── Data provided

/-! ### `WindowMixSingleLayer → WindowMixDEC` -/

/-- **`WindowMixSingleLayer → WindowMixDEC`**: for a law `ν` DEC at target `S` at every window layer and a price system `(α, β)` of the
mixture at `(S + ag(1−z), j)`: weak duality at the dominating layer `J` with the system `Φ′` (`dual_le_of_decAtT`), the bookkeeping
`Σ Φ′ ν = Σ e P + ζ (ν 0 − z)` (`sum_windowMixPullback`, `windowMix_functional_eq`), `ν 0 ≥ z`, `ζ ≥ 0`, and strong duality for the
mixture (`decAtT_iff_prices`). [this work] -/
theorem windowMixDEC_of_singleLayer (hS : WindowMixSingleLayer) : WindowMixDEC := by
  intro y z g S a j M ν hy0 hy1 hz0 hzν hg1 hyg ha hν0 hνM hν1 hSdef hta hjM hwin
  have hν01 : ν 0 ≤ 1 := by
    have h01 := Finset.single_le_sum (f := ν) (fun h _ => hν0 h) (Finset.mem_range.2 (Nat.succ_pos M))
    rwa [hν1] at h01
  have hg0 : 0 ≤ g := by
    by_contra hc
    have hng : (1 - z) * g ≤ 0 := mul_nonpos_of_nonneg_of_nonpos (by linarith [hzν, hν01]) (le_of_lt (not_le.1 hc))
    linarith
  -- `S ≤ (1 − z)·M`: the mean of a law on `{0..M}` with zero atom `≥ z`
  have hSM : S ≤ (1 - z) * M := by
    have e1 : ∑ h ∈ Finset.range (M + 1), (h : ℝ) * ν h ≤ ∑ h ∈ Finset.range (M + 1), (M : ℝ) * (if h = 0 then 0 else ν h) := by
      refine Finset.sum_le_sum fun h hh => ?_
      have hhM : (h : ℝ) ≤ M := by exact_mod_cast Nat.lt_succ_iff.1 (Finset.mem_range.1 hh)
      by_cases h0 : h = 0
      · subst h0; simp
      · rw [if_neg h0]; exact mul_le_mul_of_nonneg_right hhM (hν0 h)
    have e2 : ∑ h ∈ Finset.range (M + 1), (M : ℝ) * (if h = 0 then 0 else ν h) = (M : ℝ) * (1 - ν 0) := by
      rw [← Finset.mul_sum]
      congr 1
      have e3 : ∑ h ∈ Finset.range (M + 1), (if h = 0 then (0 : ℝ) else ν h)
          = ∑ h ∈ Finset.range (M + 1), ν h - ∑ h ∈ Finset.range (M + 1), (if h = 0 then ν h else 0) := by
        rw [← Finset.sum_sub_distrib]
        refine Finset.sum_congr rfl fun h _ => ?_
        split_ifs <;> ring
      rw [e3, hν1, Finset.sum_ite_eq' (Finset.range (M + 1)) 0, if_pos (Finset.mem_range.2 (Nat.succ_pos M))]
    have hM0 : (0 : ℝ) ≤ M := Nat.cast_nonneg M
    rw [hSdef]
    nlinarith [e1, e2, hzν]
  -- law facts of the mixture
  obtain ⟨p0, pM, p1, pmean⟩ := windowMix_laws ν a M g z ha hz0 hzν hg0 hg1 hν0 hνM hν1
  set t : ℝ := S + (a : ℝ) * g * (1 - z) with ht
  rw [decAtT_iff_prices y t j (M + a) _ hy0 hy1 pM p1]
  intro α β hβ hαβ
  obtain ⟨J, m, ζ, hJ1, hJ2, hJM, hζ, habs, hlows⟩ := hS y z g S M a j α β hy0 hy1 hz0 hg1 hyg ha hjM hta hSM hβ hαβ
  set Φ : ℕ → ℝ := windowMixPullback t g z S m ζ j a α β with hΦ
  set β' : ℕ → ℝ := fun h => if h ≤ M ∧ ¬ (h ≤ J ∧ 2 * (h : ℝ) < S) then -Φ h else 0 with hβ'
  have hβ'eq : ∀ k, k ≤ M → ¬ (k ≤ J ∧ 2 * (k : ℝ) < S) → β' k = -Φ k := by
    intro k hk hnl
    have hc : k ≤ M ∧ ¬ (k ≤ J ∧ 2 * (k : ℝ) < S) := And.intro hk hnl
    simp only [hβ', if_pos hc]
  have hβ'0 : ∀ h, 0 ≤ β' h := by
    intro h
    by_cases hc : h ≤ M ∧ ¬ (h ≤ J ∧ 2 * (h : ℝ) < S)
    · rw [hβ'eq h hc.1 hc.2]; linarith [habs h hc.1 hc.2]
    · simp only [hβ', if_neg hc]; exact le_rfl
  have hαβ' : ∀ l h, l ≤ J → 2 * (l : ℝ) < S → h ≤ M → (J + 1 ≤ h ∨ S < (l : ℝ) + h) → Φ l ≤ usage y S J l h * β' h := by
    intro l h hlJ hlow hhM hcomp
    have hnl : ¬ (h ≤ J ∧ 2 * (h : ℝ) < S) := by
      rintro ⟨h1, h2⟩
      rcases hcomp with hc | hc
      · omega
      · linarith
    rw [hβ'eq h hhM hnl]
    exact hlows l h hlJ hlow hhM hcomp
  -- weak duality at layer J
  have hdecJ : DECAtT y S J M ν := hwin J hJ1 hJ2
  have wd := dual_le_of_decAtT y S J M ν hy0 hy1 hdecJ Φ β' hβ'0 hαβ'
  have wd_eq := dual_functional_eq S J M Φ β' ν hJM
  have hcoef : ∀ k ∈ Finset.range (M + 1), coefAt S J Φ β' k * ν k = Φ k * ν k := by
    intro k hk
    rw [coefAt_pullback_eq S J M Φ β' hβ'eq k (Nat.lt_succ_iff.1 (Finset.mem_range.1 hk))]
  rw [Finset.sum_congr rfl hcoef] at wd_eq
  -- `Σ Φ ν = Σ Ψ ν + g z (e 0 − e a) + ζ (ν 0 − z)`
  have hsumΦ := sum_windowMixPullback t g z S m ζ j a M α β ν hν1 hSdef
  -- the mixture's functional equals `Σ Ψ ν + g z (e 0 − e a)`
  have goal_eq := dual_functional_eq t j (M + a) α β (fun h => (1 - g) * ν h + g * shiftBut ν a z h) hjM.le
  rw [windowMix_functional_eq ν (coefAt t j α β) M a g z hνM] at goal_eq
  have hζν : 0 ≤ ζ * (ν 0 - z) := mul_nonneg hζ (by linarith)
  rw [hΦ] at wd_eq
  linarith [goal_eq, wd, wd_eq, hsumΦ, hζν]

────

> _Problem description_: Your task is to retype all of the records exactly.

> _Answer section_:
/-! ### `WindowMixSingleLayer → WindowMixDEC` -/

/-- **`WindowMixSingleLayer → WindowMixDEC`**: for a law `ν` DEC at target `S` at every window layer and a price system `(α, β)` of the
mixture at `(S + ag(1−z), j)`: weak duality at the dominating layer `J` with the system `Φ′` (`dual_le_of_decAtT`), the bookkeeping
`Σ Φ′ ν = Σ e P + ζ (ν 0 − z)` (`sum_windowMixPullback`, `windowMix_functional_eq`), `ν 0 ≥ z`, `ζ ≥ 0`, and strong duality for the
mixture (`decAtT_iff_prices`). [this work] -/
theorem windowMixDEC_of_singleLayer (hS : WindowMixSingleLayer) : WindowMixDEC := by
  intro y z g S a j M ν hy0 hy1 hz0 hzν hg1 hyg ha hν0 hνM hν1 hSdef hta hjM hwin
  have hν01 : ν 0 ≤ 1 := by
    have h01 := Finset.single_le_sum (f := ν) (fun h _ => hν0 h) (Finset.mem_range.2 (Nat.succ_pos M))
    rwa [hν1] at h01
  have hg0 : 0 ≤ g := by
    by_contra hc
    have hng : (1 - z) * g ≤ 0 := mul_nonpos_of_nonneg_of_nonpos (by linarith [hzν, hν01]) (le_of_lt (not_le.1 hc))
    linarith
  -- `S ≤ (1 − z)·M`: the mean of a law on `{0..M}` with zero atom `≥ z`
  have hSM : S ≤ (1 - z) * M := by
    have e1 : ∑ h ∈ Finset.range (M + 1), (h : ℝ) * ν h ≤ ∑ h ∈ Finset.range (M + 1), (M : ℝ) * (if h = 0 then 0 else ν h) := by
      refine Finset.sum_le_sum fun h hh => ?_
      have hhM : (h : ℝ) ≤ M := by exact_mod_cast Nat.lt_succ_iff.1 (Finset.mem_range.1 hh)
      by_cases h0 : h = 0
      · subst h0; simp
      · rw [if_neg h0]; exact mul_le_mul_of_nonneg_right hhM (hν0 h)
    have e2 : ∑ h ∈ Finset.range (M + 1), (M : ℝ) * (if h = 0 then 0 else ν h) = (M : ℝ) * (1 - ν 0) := by
      rw [← Finset.mul_sum]
      congr 1
      have e3 : ∑ h ∈ Finset.range (M + 1), (if h = 0 then (0 : ℝ) else ν h)
          = ∑ h ∈ Finset.range (M + 1), ν h - ∑ h ∈ Finset.range (M + 1), (if h = 0 then ν h else 0) := by
        rw [← Finset.sum_sub_distrib]
        refine Finset.sum_congr rfl fun h _ => ?_
        split_ifs <;> ring
      rw [e3, hν1, Finset.sum_ite_eq' (Finset.range (M + 1)) 0, if_pos (Finset.mem_range.2 (Nat.succ_pos M))]
    have hM0 : (0 : ℝ) ≤ M := Nat.cast_nonneg M
    rw [hSdef]
    nlinarith [e1, e2, hzν]
  -- law facts of the mixture
  obtain ⟨p0, pM, p1, pmean⟩ := windowMix_laws ν a M g z ha hz0 hzν hg0 hg1 hν0 hνM hν1
  set t : ℝ := S + (a : ℝ) * g * (1 - z) with ht
  rw [decAtT_iff_prices y t j (M + a) _ hy0 hy1 pM p1]
  intro α β hβ hαβ
  obtain ⟨J, m, ζ, hJ1, hJ2, hJM, hζ, habs, hlows⟩ := hS y z g S M a j α β hy0 hy1 hz0 hg1 hyg ha hjM hta hSM hβ hαβ
  set Φ : ℕ → ℝ := windowMixPullback t g z S m ζ j a α β with hΦ
  set β' : ℕ → ℝ := fun h => if h ≤ M ∧ ¬ (h ≤ J ∧ 2 * (h : ℝ) < S) then -Φ h else 0 with hβ'
  have hβ'eq : ∀ k, k ≤ M → ¬ (k ≤ J ∧ 2 * (k : ℝ) < S) → β' k = -Φ k := by
    intro k hk hnl
    have hc : k ≤ M ∧ ¬ (k ≤ J ∧ 2 * (k : ℝ) < S) := And.intro hk hnl
    simp only [hβ', if_pos hc]
  have hβ'0 : ∀ h, 0 ≤ β' h := by
    intro h
    by_cases hc : h ≤ M ∧ ¬ (h ≤ J ∧ 2 * (h : ℝ) < S)
    · rw [hβ'eq h hc.1 hc.2]; linarith [habs h hc.1 hc.2]
    · simp only [hβ', if_neg hc]; exact le_rfl
  have hαβ' : ∀ l h, l ≤ J → 2 * (l : ℝ) < S → h ≤ M → (J + 1 ≤ h ∨ S < (l : ℝ) + h) → Φ l ≤ usage y S J l h * β' h := by
    intro l h hlJ hlow hhM hcomp
    have hnl : ¬ (h ≤ J ∧ 2 * (h : ℝ) < S) := by
      rintro ⟨h1, h2⟩
      rcases hcomp with hc | hc
      · omega
      · linarith
    rw [hβ'eq h hhM hnl]
    exact hlows l h hlJ hlow hhM hcomp
  -- weak duality at layer J
  have hdecJ : DECAtT y S J M ν := hwin J hJ1 hJ2
  have wd := dual_le_of_decAtT y S J M ν hy0 hy1 hdecJ Φ β' hβ'0 hαβ'
  have wd_eq := dual_functional_eq S J M Φ β' ν hJM
  have hcoef : ∀ k ∈ Finset.range (M + 1), coefAt S J Φ β' k * ν k = Φ k * ν k := by
    intro k hk
    rw [coefAt_pullback_eq S J M Φ β' hβ'eq k (Nat.lt_succ_iff.1 (Finset.mem_range.1 hk))]
  rw [Finset.sum_congr rfl hcoef] at wd_eq
  -- `Σ Φ ν = Σ Ψ ν + g z (e 0 − e a) + ζ (ν 0 − z)`
  have hsumΦ := sum_windowMixPullback t g z S m ζ j a M α β ν hν1 hSdef
  -- the mixture's functional equals `Σ Ψ ν + g z (e 0 − e a)`
  have goal_eq := dual_functional_eq t j (M + a) α β (fun h => (1 - g) * ν h + g * shiftBut ν a z h) hjM.le
  rw [windowMix_functional_eq ν (coefAt t j α β) M a g z hνM] at goal_eq
  have hζν : 0 ≤ ζ * (ν 0 - z) := mul_nonneg hζ (by linarith)
  rw [hΦ] at wd_eq
  linarith [goal_eq, wd, wd_eq, hsumΦ, hζν]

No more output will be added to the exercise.